Menomonie High School is a public secondary school located in Menomonie, Wisconsin, United States. The school has a student body of approximately 1,000 students with a staff of over 105. The Menomonie School District's only high school, it serves students in grades 9–12. Menomonie High School's teams are known as the Mustangs.

==Faculty==
In May 2009, Menomonie High teacher Susan Turgeson was named 2009 National Teacher of the Year for Secondary-School Food Science Program by the American Association of Family and Consumer Sciences (AAFCS).

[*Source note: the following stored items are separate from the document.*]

/-!
# Route `QuarterLogPincer`, crux `TypeIQuantSubcubicExp` (stmt-NavierStokesRegularity-24077), line `quiet_collar` — towards QP3
# `stub_forcedTwoNormShadowing`: `L^∞` STABILITY OF AN OSEEN-MILD FIELD AROUND A REFERENCE WITH A MILD DEFECT (polynomial loss)

QP3 `ForcedTwoNormShadowing` of ns-idea-7 g9's line `quiet_collar` v1.1 (`Theorems/QuarterLogPincerQuietCollarDefs.lean`) compares a
Tao-frame solution `u` with a REFERENCE `V` that is NOT a solution: `V(t) = e^{tΔ}V(0) − B₀(V,V)(t) + D(t)` with a small MILD DEFECT
`D` (`mildDefect`).  This file is the `L^∞` half of that statement as kernel theorems: the `…TruncationEdgeOseenStability` chain of
typer g35 (two Oseen-mild fields: step / bounded drift / Type-I dyadic blocks) GENERALISED TO A REFERENCE WITH DEFECT — the second
field `v` satisfies the Oseen identity from the base time only up to an additive field `D` bounded by `η_D`:

* `exists_quasiMild_sub_step` — ONE SHORT STEP: `u` Oseen-mild from `s`, `v = e^{(t−s)Δ}v(s) − B_s(v,v) + D` with `‖D‖ ≤ η_D` on
  `(s,T]`, both bounded by `U`, `‖u(s) − v(s)‖ ≤ η`, `8CU√(T−s) ≤ 1` ⇒ `sup_{[s,T]}‖u − v‖ ≤ 2(η + η_D)`.
* `exists_quasiMild_sub_le_two_pow` — BOUNDED DRIFT on `[a,b]`, `v` quasi-mild from EVERY base time with defects `D s` bounded by
  `η_D`: `‖u − v‖ ≤ 2^N (η + 2η_D)`, `N = ⌈64C²U²(b−a)⌉`.
* `exists_quasiMild_sub_le_of_typeI` — TYPE-I DRIFT `M/√(T₀−t)` on `[a,T]`, `T < T₀`:
  `‖u(t) − v(t)‖_∞ ≤ (η + 2η_D)·(2(T₀−a)/(T₀−t))^{m+1}`, `m = ⌈64C²M²⌉` — POLYNOMIAL loss, with the defects paid once per block.

Tools: `exists_norm_oseenDuhamel_le_mul`, `oseenDuhamel_self_sub_self` (`KatoLocalBoundedPicard`), `heatFlow_of_pos`,
`UnboundedOperators.heatExtension_sub_of_bound`, `UnboundedOperators.norm_heatExtension_le`, `exists_nat_pow_near`.
HONEST FRAME: perturbation theory of ONE hypothetical Oseen-mild field around a reference; nothing here bears on 24077, the DSS
wall W7 or Navier–Stokes regularity (OPEN / not proved).  Helper of the pub-ns-dss typer (g36), `--supports 24077`.
-/

noncomputable section

set_option linter.dupNamespace false

namespace Summit.NavierStokesRegularity.NavierStokesRegularity.Cruxes.TypeIQuantSubcubicExp.QuietCollar

open MeasureTheory Set Function Filter Real Metric
open scoped ENNReal NNReal Topology
open Literature.Analysis Literature.Analysis.FluidPDE
open Summit.NavierStokesRegularity.NavierStokesRegularity.Theorems.QuarterLogPincerTruncationEdge
  (continuous_slice_of_continuousOn_slab aestronglyMeasurable_of_continuousOn_slab)
import Summits.QuantumFields.YangMills.Theorems.LuscherReductionTwistedTraceScalingToronSlowModes
import Summits.QuantumFields.YangMills.Theorems.LuscherReductionTwistedTraceScalingToronOrbitSpectrum
import Summits.QuantumFields.YangMills.Theorems.TwistedTraceScaling.Negative.ToronCellGap
import HarnessLib

/-!
# The toron CELL: centre twists do not move the covariant curl, every flat background is gauge × twist equivalent to one in the trivial cell
# `|θ_k| ≤ π/(2L)`, and there the stiff remainder of the zero-point sum is uniformly gapped
# (lane A of S-BASE, crux `TwistedTraceScaling` stmt-QuantumFields-20203; answer to the disprover's R9 `Negative/ToronCellGap`, design note
# `pub/ym-fleet/ym-luscher-20007-p1/COARSE-DESIGN.md` §15)

The disprover (cdisprove-20203-1 g9, `R9.lap3_halfTwist_eq_zero`, `R9.not_uniform_gap`) showed that the Born–Oppenheimer split «slow = `slowModes θ`
(nine zero-momentum modes), fast = the rest» of `…ToronSlowModes` has an exact zero mode in its FAST window at the non-trivial toron point
`θ⋆ = (0,0,π/L)`, and that the remainder `restZPE L κ (2θ)` is uniformly gapped only on the trivial cell `|2θ_k| ≤ π/L` (`R9.cell_gap_le_lap3`).  This
file makes the repair formal: the valley coordinate may ALWAYS be taken in the trivial cell.
* §1 `adRot_centreElem`, ★ `covCurl_twist3 : covCurl (τ_z U) = covCurl U` — the covariant curl factors through `Ad : SU(2) → SO(3)`, which kills the
  centre; so every spectral datum of `‖D_U·‖²` (lane B's Gram matrix, lane A's frames) is twist-INVARIANT, not only gauge-covariant.
* §2 `exists_cell_rep : ∀ θ, ∃ n : ℤ³, ∀ k, |θ_k − n_kπ/L| ≤ π/(2L)`.
* §3 ★ `Frame.IsDiag.cellShift` — with `z` the parity bits of `n` (`gaugeTransform_stairGauge_abelianCfg`: `g_n·V_θ = τ_z V_{θ−nπ/L}`), a frame
  diagonalising `‖D_{V_θ}·‖²` is transported by the staircase gauge rotation to a frame diagonalising `‖D_{V_{θ−nπ/L}}·‖²` with the SAME values; hence
  (`sum_eq_sum_cellShift`) all spectral sums agree, and ★★ `exists_isDiag_cell`: for every `θ` and every diagonalising frame at `V_θ` there are a cell
  representative `θ'` (`|θ'_k| ≤ π/(2L)`) and a diagonalising frame at `V_{θ'}` with the same index type and the same values.
* §4 ★★ `sum_modeZPE_eq_cell`: for every frame at `V_θ`, `Σᵢ modeZPE(κaᵢ) = 2·toronZPE L κ 0 0 + 4·zeroModeZPE κ (2θ') + 4·restZPE L κ (2θ')` with `θ'`
  in the cell, where EVERY remainder term is stiff: `modeZPE(κ(2 − 2cos(π/L))) ≤ modeZPE(κ·lap3 L (2θ') j)`, `j ≠ 0` (`restZPE_cell_term_ge`, from R9) and
  `restZPE L κ (2θ') ≥ (L³ − 1)·modeZPE(κ(2 − 2cos(π/L)))` (`restZPE_cell_ge`).
So the BO split of `…ToronSlowModes` / `…ToronValleyStepBO` is to be used at the cell representative `θ'` of the valley coordinate (slow = the transported
`slowModes θ'`), and the other `8^… − 1` cells are reached by gauge × twist — under which `S`, `orbitDist ∘ τ`, `covCurl` and every `IsPhys` test function
are invariant.  HONEST FRAMING: finite-dimensional bookkeeping for a stub lane of a child of the CONDITIONAL reduction route (femto rung R2b1); not Clay.
-/

set_option autoImplicit false

noncomputable section

open Finset Real
open scoped BigOperators RealInnerProductSpace
open Literature.MathematicalPhysics.QuantumFieldTheory
open Literature.MathematicalPhysics.QuantumLattice
open Summit.QuantumFields.YangMills.Theorems.TwistedTraceScaling.Negative

namespace Summit.QuantumFields.YangMills.Theorems.FemtoTransferGap.TwoLattice.Toron

open Summit.QuantumFields.YangMills.Theorems.FemtoTransferGap
open Summit.QuantumFields.YangMills.Theorems.FemtoTransferGap.TwoLattice
open Summit.QuantumFields.YangMills.Theorems.FemtoTransferGap.TwoLattice.Stiff
open Summit.QuantumFields.YangMills.Theorems.FemtoTransferGap.TwoLattice.Cov

variable (L : ℕ) [NeZero L]

/-! ## §1 Centre twists do not move the covariant curl -/

omit [NeZero L] in
/-- `Ad(−1) = 1`: the adjoint representation kills the centre. [cite: BrockerTomDieck1985, I (1.10)] -/
theorem adRot_negOne : adRot negOne = 1 := by
  have h00 : (((negOne : SU2) : Matrix (Fin 2) (Fin 2) ℂ) 0 0) = -1 := by
    rw [show ((negOne : SU2) : Matrix (Fin 2) (Fin 2) ℂ) = -1 from rfl]; simp
  have h01 : (((negOne : SU2) : Matrix (Fin 2) (Fin 2) ℂ) 0 1) = 0 := by
    rw [show ((negOne : SU2) : Matrix (Fin 2) (Fin 2) ℂ) = -1 from rfl]; simp
  unfold adRot
  simp only [h00, h01, Complex.neg_re, Complex.neg_im, Complex.one_re, Complex.one_im, Complex.zero_re, Complex.zero_im, neg_zero]
  ext i j
  fin_cases i <;> fin_cases j <;> norm_num

omit [NeZero L] in
/-- `Ad(z) = 1` for both centre elements. [cite: BrockerTomDieck1985, I (1.10)] -/
theorem adRot_centreElem (b : Bool) : adRot (TT.centreElem b) = 1 := by
  cases b
  · simp only [TT.centreElem]; exact adRot_one
  · simp only [TT.centreElem, if_true]; exact adRot_negOne

omit [NeZero L] in
/-- `Ad(z·A) = Ad(A)` for a centre element `z`. [folklore] -/
theorem adRot_centreElem_mul (b : Bool) (A : SU2) : adRot (TT.centreElem b * A) = adRot A := by
  rw [adRot_mul, adRot_centreElem, one_mul]

omit [NeZero L] in
/-- Link by link, the twisted configuration has the same adjoint rotations. [folklore] -/
theorem adRot_twist3_apply (z : Fin 3 → Bool) (U : GaugeConfig 3 L SU2) (e : Edge 3 L) : adRot (TT.twist3 z U e) = adRot (U e) := by
  rw [TT.twist3_apply, adRot_mul]
  split_ifs
  · rw [adRot_centreElem, one_mul]
  · rw [adRot_one, one_mul]

omit [NeZero L] in
/-- The plaquette holonomies are twist invariant. [cite: tHooft1979] -/
theorem hol_twist3 (z : Fin 3 → Bool) (U : GaugeConfig 3 L SU2) (p : Plaquette 3 L) : hol (TT.twist3 z U) p = hol U p := by
  simp only [hol, TT.twist3]
  rw [plaquetteHolonomy_twist_of_mem_center 0 (TT.centreElem_mem_center (z 0)) _ p.1 (ne_of_lt p.2.2),
    plaquetteHolonomy_twist_of_mem_center 1 (TT.centreElem_mem_center (z 1)) _ p.1 (ne_of_lt p.2.2),
    plaquetteHolonomy_twist_of_mem_center 2 (TT.centreElem_mem_center (z 2)) _ p.1 (ne_of_lt p.2.2)]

==Extracurricular activities==
Clubs and extracurricular activities include FFA, DECA, SAGA, HOSA, Forensics, KEY Club, FCCLA, Fellowship of Christian Athletes, Multi-Culture Club, Science Olympiad, Technology Club, FBLA, Chorus, Musicale, Orchestra, Jazz Band, Student Council, Academic Decathlon, and fall and spring plays.

===Athletics===
Menomonie belongs to the Big Rivers Conference for athletics. It has teams in football, cross country, soccer, golf, swimming and diving, tennis, volleyball, basketball, gymnastics, hockey, wrestling, dance, baseball, softball, and track.

====Basketball====
- State championship – 1909
- State championship – 2021–22

====Football====
The Menomonie football team plays in Division II WIAA football. It is a five-time Wisconsin state champion (1993, 1995, 1997, 1999, and 2002), having made eight total appearances in the state championship game (1985, 1993, 1994, 1995, 1997, 1999, 2002, 2003). Menomonie High plays its home football games at Don and Nona Williams Stadium, which is also used by UW-Stout.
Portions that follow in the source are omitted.